import Summits.CriticalPhenomena.PercolationContinuityZ3.Theorems.PercNearOneGluingNoHeavyLowerTailSahiSymCubeSound
import Summits.CriticalPhenomena.PercolationContinuityZ3.Theorems.PercNearOneGluingNoHeavyLowerTailSahiCombSaturation
import Summits.CriticalPhenomena.PercolationContinuityZ3.Theorems.PercNearOneGluingNoHeavyLowerTailSahiC4CombBridge

/-!
# The symmetry-reduced coloured-antichain check `symCheckT` READ AT COMB LEVEL: with a comb-sound leaf test and (M⁺-k), `k ≤ n+1`, on the
# cube, `symCheckT m (n+2) test = true` gives (M⁺-(n+2)) on `Fin m`

Support file (cell `prim-sahi`, seat `prim-sahi-typer` gen 33; `--supports stmt-CriticalPhenomena-4575`).  Pure proofs, no definitions, no
`sorry`, standard axioms.

Typer gen 29's `SahiSymCube.symCheckT m n test` visits ONE coloured antichain per orbit of `S_m × S_n` (canonical point set under the coordinate
permutations, restricted-growth colouring) and runs `test` on the co-generated family; its soundness `sahiPositive_of_symCheckT` is VALUE-level
(`E_n(μ_p) ≥ 0` for one `p` at a time, given `C_{≤ n−1}(μ_p)`).  Here the same bookkeeping is read COEFFICIENTWISE: comb positivity
(`SahiComb.CombPos`, all `p ∈ [0,1]^m` at once, in the tensor-Bernstein basis) is invariant under relabelling the colours (`sahiE_comp_perm`) and
under the coordinate permutations (`SahiC4CombBridge.CombPos.comp_equiv` with `sahiE_coMem_imgE`), so

* `SahiComb.combPos_sahiE_of_surjColouring` — comb saturation with SURJECTIVE colourings (…`SahiCombSaturation` + Sahi's branching identity for a
  colour class left empty: the member is `univ`, `E_{n+2}(1, g) = n·E_{n+1}(g)`, comb-positive by (M⁺-(n+1)));
* `SahiSymCube.coMem_core_combPos` — the core bound of `…SahiSymCubeSound` with a comb-sound leaf test and a comb conclusion;
* **`SahiSymCube.combPos_of_symCheckT`** — `symCheckT m (n+2) test = true`, `test` comb-sound, (M⁺-k) on `Fin m` for `1 ≤ k ≤ n+1` ⟹ (M⁺-(n+2)) on
  `Fin m`; `combPos_of_symCheck` (leaf `testN`, comb-sound by …`SahiCombLeafSound` — taken here as a hypothesis to keep the imports light).
Consumer: …`SahiCombCubeFiveAllOrders` (orders `5, …, 10` on five letters from the landed certificates, then every order). [this work]
-/

namespace Summit.CriticalPhenomena.PercolationContinuityZ3.Theorems

open Finset Function Equiv
open Literature.Combinatorics.Sahi2008
open Literature.Probability.Percolation.DecisionTree (ind ind_nonneg ind_of_mem ind_of_not_mem)
open SahiComb

/-! ## Surjective colourings suffice at comb level -/

namespace SahiComb

open scoped Classical

/-- **SURJECTIVE COLOURINGS SUFFICE (comb level).**  Given (M⁺-k) on the finite ground set `ι` for `1 ≤ k ≤ n+1`: if `p ↦ E_{n+2}(μ_p; 1_U)` is
comb-positive for every family co-generated by an antichain `N ⊆ 2^ι` with a colouring `c` using ALL `n+2` colours on `N`, then (M⁺-(n+2)) holds on
`ι`.  (A colour class left empty co-generates the member `univ`; moving it to the head, `E_{n+2}(1, g) = n·E_{n+1}(g)` is comb-positive by (M⁺-(n+1)).)
[this work] -/
theorem combPos_sahiE_of_surjColouring {ι : Type} [Fintype ι] {n : ℕ}
    (hM : ∀ k, 1 ≤ k → k ≤ n + 1 → ∀ V : Fin k → Set (Set ι), (∀ j, IsUpperSet (V j)) →
      CombPos (fun _ : ι => k) (fun p => sahiE (bernoulliWeight p) k (fun j => ind (V j))))
    (h : ∀ (N : Finset (Set ι)) (c : Set ι → Fin (n + 2)), IsAntichain (· ≤ ·) (N : Set (Set ι)) →
      (∀ i : Fin (n + 2), ∃ T ∈ N, c T = i) →
      CombPos (fun _ : ι => n + 2) (fun p => sahiE (bernoulliWeight p) (n + 2)
        (fun i => ind {S | ∀ T ∈ N, c T = i → ¬ S ⊆ T})))
    (U : Fin (n + 2) → Set (Set ι)) (hU : ∀ j, IsUpperSet (U j)) :
    CombPos (fun _ : ι => n + 2) (fun p => sahiE (bernoulliWeight p) (n + 2) (fun j => ind (U j))) := by
  refine combPos_sahiE_of_colouring hM (fun N c hN => ?_) U hU
  by_cases hsurj : ∀ i : Fin (n + 2), ∃ T ∈ N, c T = i
  · exact h N c hN hsurj
  push Not at hsurj
  obtain ⟨i₀, hi₀⟩ := hsurj
  have hFup : ∀ i : Fin (n + 2), IsUpperSet {S : Set ι | ∀ T ∈ N, c T = i → ¬ S ⊆ T} :=
    fun i S S' hle hS T hT hcT hsub => hS T hT hcT (le_trans hle hsub)
  set F : Fin (n + 2) → Set ι → ℝ := fun i => ind {S : Set ι | ∀ T ∈ N, c T = i → ¬ S ⊆ T} with hF
  have hFi₀ : F i₀ = fun _ => 1 := by
    funext S
    exact ind_of_mem fun T hT hcT => absurd hcT (hi₀ T hT)
  have key : ∀ p : ι → unitInterval, sahiE (bernoulliWeight p) (n + 2) F =
      n * sahiE (bernoulliWeight p) (n + 1) (fun k => F (swap 0 i₀ k.succ)) := by
    intro p
    rw [← sahiE_comp_perm (bernoulliWeight p) (n + 2) (swap 0 i₀) F, SahiAbsorbed.comp_swap_eq_cons F i₀,
      sahiE_succ_succ_of_head_eq_one (sum_bernoulliWeight p) _ (by rw [Fin.cons_zero, hFi₀]; rfl), Fin.tail_cons]
  rcases Nat.eq_zero_or_pos n with hn | hn
  · subst hn
    exact (CombPos.zero _).congr fun p => by rw [key p]; simp
  · have htail := hM (n + 1) (by omega) le_rfl
      (fun k => {S : Set ι | ∀ T ∈ N, c T = swap 0 i₀ k.succ → ¬ S ⊆ T}) (fun k => hFup _)
    have hle : (fun _ : ι => n + 1) ≤ (fun _ : ι => n + 2) := fun _ => by simp
    exact ((htail.smul (Nat.cast_nonneg n)).mono hle).congr fun p => by rw [key p]

end SahiComb

/-! ## The core bound and the check, at comb level -/

namespace SahiSymCube

open OneCutCert CovTransferCert SahiC3Cube NCopyCert
open scoped Classical

/-- **THE CORE BOUND AT COMB LEVEL.**  If the check with a COMB-sound leaf test passes, then for every antichain `E` of points of the `m`-cube and every
colouring `d` using all `n + 2` colours on `E`, `p ↦ E_{n+2}(μ_p; U_0, …, U_{n+1})` is comb-positive for the co-generated family (transport to the
canonical representative, relabel the colours, read the leaf — the bookkeeping of `coMem_core_nonneg` verbatim, with comb positivity carried through
`sahiE_comp_perm` and `SahiC4CombBridge.CombPos.comp_equiv` / `sahiE_coMem_imgE`). [this work] -/
theorem coMem_core_combPos {m n : ℕ} {test : (Fin (n + 2) → ℕ) → Bool}
    (htest : ∀ A : Fin (n + 2) → Set (Set (Fin m)), test (fun i => encA m (A i)) = true →
      CombPos (fun _ : Fin m => n + 2) (fun p => sahiE (bernoulliWeight p) (n + 2) (fun i => ind (A i))))
    (h : symCheckT m (n + 2) test = true) {E : Finset ℕ} (hE : ∀ x ∈ E, x < 2 ^ m)
    (hanti : ∀ x ∈ E, ∀ y ∈ E, x ≠ y → x &&& y ≠ x) {d : ℕ → ℕ} (hdn : ∀ x ∈ E, d x < n + 2)
    (hsurj : ∀ i < n + 2, ∃ x ∈ E, d x = i) :
    CombPos (fun _ : Fin m => n + 2)
      (fun p => sahiE (bernoulliWeight p) (n + 2) (fun j : Fin (n + 2) => ind (coMem m E d (j : ℕ)))) := by
  obtain ⟨σ, hcanE, hcanC⟩ := exists_canonical m E d
  -- the canonical representative
  set E' := imgE m σ E with hE'
  set d' : ℕ → ℕ := fun x => d (actP m σ⁻¹ x) with hd'
  set P := keyE E' with hP
  set l := P.map d' with hl
  have hE'lt : ∀ y ∈ E', y < 2 ^ m := imgE_lt σ E
  have hmem : E' ∈ canonE m := canonE_complete E' hE'lt (imgE_anti σ hE hanti) hcanE
  have hphase : colourPhase m (n + 2) test E' = true := by
    unfold symCheckT at h
    exact List.all_eq_true.1 h E' hmem
  -- the values of the transported colouring
  have hd'E : ∀ y ∈ E', ∃ x ∈ E, d' y = d x := by
    intro y hy
    obtain ⟨x, hx, rfl⟩ := mem_imgE.1 hy
    refine ⟨x, hx, ?_⟩
    show d (actP m σ⁻¹ (actP m σ x)) = d x
    rw [actP_inv_actP σ (hE x hx)]
  set fol := folAux [] l with hfol
  have hmem_fol : ∀ a, a ∈ fol ↔ ∃ y ∈ E', d' y = a := by
    intro a
    rw [hfol, mem_folAux, hl, List.mem_map]
    simp only [List.not_mem_nil, false_or]
    constructor
    · rintro ⟨y, hy, rfl⟩; exact ⟨y, mem_keyE.1 hy, rfl⟩
    · rintro ⟨y, hy, rfl⟩; exact ⟨y, mem_keyE.2 hy, rfl⟩
  have hfol_lt : ∀ a ∈ fol, a < n + 2 := by
    intro a ha
    obtain ⟨y, hy, rfl⟩ := (hmem_fol a).1 ha
    obtain ⟨x, hx, e⟩ := hd'E y hy
    rw [e]; exact hdn x hx
  have hfol_mem : ∀ i < n + 2, i ∈ fol := by
    intro i hi
    obtain ⟨x, hx, hdx⟩ := hsurj i hi
    refine (hmem_fol i).2 ⟨actP m σ x, mem_imgE.2 ⟨x, hx, rfl⟩, ?_⟩
    show d (actP m σ⁻¹ (actP m σ x)) = i
    rw [actP_inv_actP σ (hE x hx), hdx]
  have hfol_nd : fol.Nodup := folAux_nodup l List.nodup_nil
  have hfol_len : fol.length = n + 2 := by
    rw [← List.toFinset_card_of_nodup hfol_nd]
    have hsub : fol.toFinset = range (n + 2) := by
      ext a
      rw [List.mem_toFinset, mem_range]
      exact ⟨hfol_lt a, hfol_mem a⟩
    rw [hsub, card_range]
  -- the relabelled colour list is a tested leaf
  obtain ⟨hrg, hnc⟩ := rgOK_rgsAux (n := n + 2) l [] List.nodup_nil (le_of_eq hfol_len)
  rw [List.length_nil] at hrg hnc
  rw [hfol_len] at hnc
  have hlen : (rgs l).length = E'.card := by
    show (rgsAux [] l).length = _
    rw [length_rgsAux, hl, List.length_map, hP, length_keyE]
  have hpass := colourPhase_complete hphase (rgs l) hlen hrg hnc hcanC
  -- the relabelling `φ` and the relabelled colouring `c₁`
  set φ : ℕ → ℕ := fun a => fol.idxOf a with hφ
  set c₁ : ℕ → ℕ := fun x => φ (d' x) with hc₁
  have hrgs : rgs l = P.map c₁ := by
    show rgsAux [] l = _
    rw [rgsAux_eq_map, hl, List.map_map]; rfl
  rw [hrgs] at hpass
  have hA : (fun i : Fin (n + 2) => memN m (maskC m P (P.map c₁) i)) = fun i : Fin (n + 2) => encA m (coMem m E' c₁ (i : ℕ)) := by
    funext i; rw [encA_coMem]
  rw [hA] at hpass
  have hpos : CombPos (fun _ : Fin m => n + 2)
      (fun p' => sahiE (bernoulliWeight p') (n + 2) (fun i : Fin (n + 2) => ind (coMem m E' c₁ (i : ℕ)))) :=
    htest (fun i : Fin (n + 2) => coMem m E' c₁ (i : ℕ)) hpass
  -- undo the relabelling: `φ` restricted to the colours is a permutation
  have hφlt : ∀ j < n + 2, φ j < n + 2 := by
    intro j hj
    rw [← hfol_len]
    exact List.idxOf_lt_length_of_mem (hfol_mem j hj)
  have hφinj : ∀ a ∈ fol, ∀ b ∈ fol, φ a = φ b → a = b := by
    intro a ha b hb hab
    have h1 := List.getElem_idxOf (List.idxOf_lt_length_of_mem ha)
    have h2 := List.getElem_idxOf (List.idxOf_lt_length_of_mem hb)
    rw [← h1, ← h2]
    simp only [hφ] at hab
    simp only [hab]
  let f : Fin (n + 2) → Fin (n + 2) := fun j => ⟨φ j, hφlt j j.isLt⟩
  have hfinj : Function.Injective f := by
    intro j₁ j₂ hj
    exact Fin.ext (hφinj _ (hfol_mem _ j₁.isLt) _ (hfol_mem _ j₂.isLt) (congrArg Fin.val hj))
  let π : Equiv.Perm (Fin (n + 2)) := Equiv.ofBijective f (Finite.injective_iff_bijective.1 hfinj)
  have hrel : (fun j : Fin (n + 2) => ind (coMem m E' d' (j : ℕ))) =
      fun j : Fin (n + 2) => ind (coMem m E' c₁ ((π j : Fin (n + 2)) : ℕ)) := by
    funext j
    have hπj : ((π j : Fin (n + 2)) : ℕ) = φ j := by simp [π, f]
    rw [hπj]
    congr 1
    ext S
    simp only [coMem, Set.mem_setOf_eq, hc₁]
    constructor
    · intro hS y hy hcy
      exact hS y hy (hφinj _ ((hmem_fol _).2 ⟨y, hy, rfl⟩) _ (hfol_mem _ j.isLt) hcy)
    · intro hS y hy hcy
      exact hS y hy (by rw [hcy])
  have hpos' : CombPos (fun _ : Fin m => n + 2)
      (fun p' => sahiE (bernoulliWeight p') (n + 2) (fun j : Fin (n + 2) => ind (coMem m E' d' (j : ℕ)))) := by
    refine hpos.congr fun p' => ?_
    rw [hrel, sahiE_comp_perm (bernoulliWeight p') (n + 2) π (fun i : Fin (n + 2) => ind (coMem m E' c₁ (i : ℕ)))]
  -- undo the coordinate permutation: `F_E(p) = F_{E'}(p ∘ σ⁻¹)`
  have ht := SahiC4CombBridge.CombPos.comp_equiv σ hpos'
  exact ht.congr fun p => (sahiE_coMem_imgE σ p hE d (n + 2)).symm

/-- **(M⁺-(n+2)) ON `Fin m` FROM THE SYMMETRY-REDUCED CHECK** (any comb-sound leaf test), given (M⁺-k) on `Fin m` for `1 ≤ k ≤ n+1`:
`symCheckT m (n+2) test = true` makes `p ↦ E_{n+2}(μ_p; 1_{U_0}, …, 1_{U_{n+1}})` comb-positive for EVERY family of increasing events of
`2^[m]`. [this work] -/
theorem combPos_of_symCheckT {m n : ℕ} {test : (Fin (n + 2) → ℕ) → Bool}
    (htest : ∀ A : Fin (n + 2) → Set (Set (Fin m)), test (fun i => encA m (A i)) = true →
      CombPos (fun _ : Fin m => n + 2) (fun p => sahiE (bernoulliWeight p) (n + 2) (fun i => ind (A i))))
    (h : symCheckT m (n + 2) test = true)
    (hM : ∀ k, 1 ≤ k → k ≤ n + 1 → ∀ V : Fin k → Set (Set (Fin m)), (∀ j, IsUpperSet (V j)) →
      CombPos (fun _ : Fin m => k) (fun p => sahiE (bernoulliWeight p) k (fun j => ind (V j))))
    (U : Fin (n + 2) → Set (Set (Fin m))) (hU : ∀ j, IsUpperSet (U j)) :
    CombPos (fun _ : Fin m => n + 2) (fun p => sahiE (bernoulliWeight p) (n + 2) (fun j => ind (U j))) := by
  refine SahiComb.combPos_sahiE_of_surjColouring hM (fun N c hN hsurj => ?_) U hU
  have hE : ∀ x ∈ N.image encS, x < 2 ^ m := by
    intro x hx
    obtain ⟨T, -, rfl⟩ := mem_image.1 hx
    exact encS_lt T
  have hanti : ∀ x ∈ N.image encS, ∀ y ∈ N.image encS, x ≠ y → x &&& y ≠ x := by
    intro x hx y hy hxy hland
    obtain ⟨T, hT, rfl⟩ := mem_image.1 hx
    obtain ⟨T', hT', rfl⟩ := mem_image.1 hy
    have hsub : T ⊆ T' := by
      have := (land_eq_self_iff_pt_subset (encS T') (encS_lt T)).1 hland
      rwa [pt_encS, pt_encS] at this
    exact hN (mem_coe.2 hT) (mem_coe.2 hT') (fun h => hxy (by rw [h])) hsub
  have hsurj' : ∀ i < n + 2, ∃ x ∈ N.image encS, (fun x => ((c (pt m x) : Fin (n + 2)) : ℕ)) x = i := by
    intro i hi
    obtain ⟨T, hT, hcT⟩ := hsurj ⟨i, hi⟩
    exact ⟨encS T, mem_image.2 ⟨T, hT, rfl⟩, by simp only [pt_encS, hcT]⟩
  have key := coMem_core_combPos htest h hE hanti (fun x _ => (c (pt m x)).isLt) hsurj'
  have hfam : ∀ i : Fin (n + 2), {S : Set (Fin m) | ∀ T ∈ N, c T = i → ¬ S ⊆ T} =
      coMem m (N.image encS) (fun x => ((c (pt m x) : Fin (n + 2)) : ℕ)) (i : ℕ) := by
    intro i
    ext S
    simp only [coMem, Set.mem_setOf_eq]
    constructor
    · intro hS x hx hcx
      obtain ⟨T, hT, rfl⟩ := mem_image.1 hx
      rw [pt_encS] at hcx ⊢
      exact hS T hT (Fin.ext hcx)
    · intro hS T hT hcT
      have := hS (encS T) (mem_image.2 ⟨T, hT, rfl⟩) (by rw [pt_encS, hcT])
      rwa [pt_encS] at this
  refine key.congr fun p => ?_
  congr 1
  funext i
  rw [hfam i]

/-- **(M⁺-(n+2)) on `Fin m` from `symCheck m (n+2) σb = true`** (leaf = `testN`), given a comb soundness theorem for `testN` (supplied by
…`SahiCombLeafSound`) and (M⁺-k) on `Fin m` for `k ≤ n+1`. [this work] -/
theorem combPos_of_symCheck {m n σb : ℕ} (h : symCheck m (n + 2) σb = true)
    (htestN : ∀ A : Fin (n + 2) → Set (Set (Fin m)), testN m (n + 2) σb (fun i => encA m (A i)) = true →
      CombPos (fun _ : Fin m => n + 2) (fun p => sahiE (bernoulliWeight p) (n + 2) (fun i => ind (A i))))
    (hM : ∀ k, 1 ≤ k → k ≤ n + 1 → ∀ V : Fin k → Set (Set (Fin m)), (∀ j, IsUpperSet (V j)) →
      CombPos (fun _ : Fin m => k) (fun p => sahiE (bernoulliWeight p) k (fun j => ind (V j))))
    (U : Fin (n + 2) → Set (Set (Fin m))) (hU : ∀ j, IsUpperSet (U j)) :
    CombPos (fun _ : Fin m => n + 2) (fun p => sahiE (bernoulliWeight p) (n + 2) (fun j => ind (U j))) :=
  combPos_of_symCheckT htestN h hM U hU

end SahiSymCube

end Summit.CriticalPhenomena.PercolationContinuityZ3.Theorems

> **What to work on**: When you reach the line holding "intro j₁ j₂ hj" in the records above, begin reproducing exactly, stop after the line holding "let π : Equiv.Perm", and output nothing else.

> **Written solution**:
    intro j₁ j₂ hj
    exact Fin.ext (hφinj _ (hfol_mem _ j₁.isLt) _ (hfol_mem _ j₂.isLt) (congrArg Fin.val hj))
  let π : Equiv.Perm (Fin (n + 2)) := Equiv.ofBijective f (Finite.injective_iff_bijective.1 hfinj)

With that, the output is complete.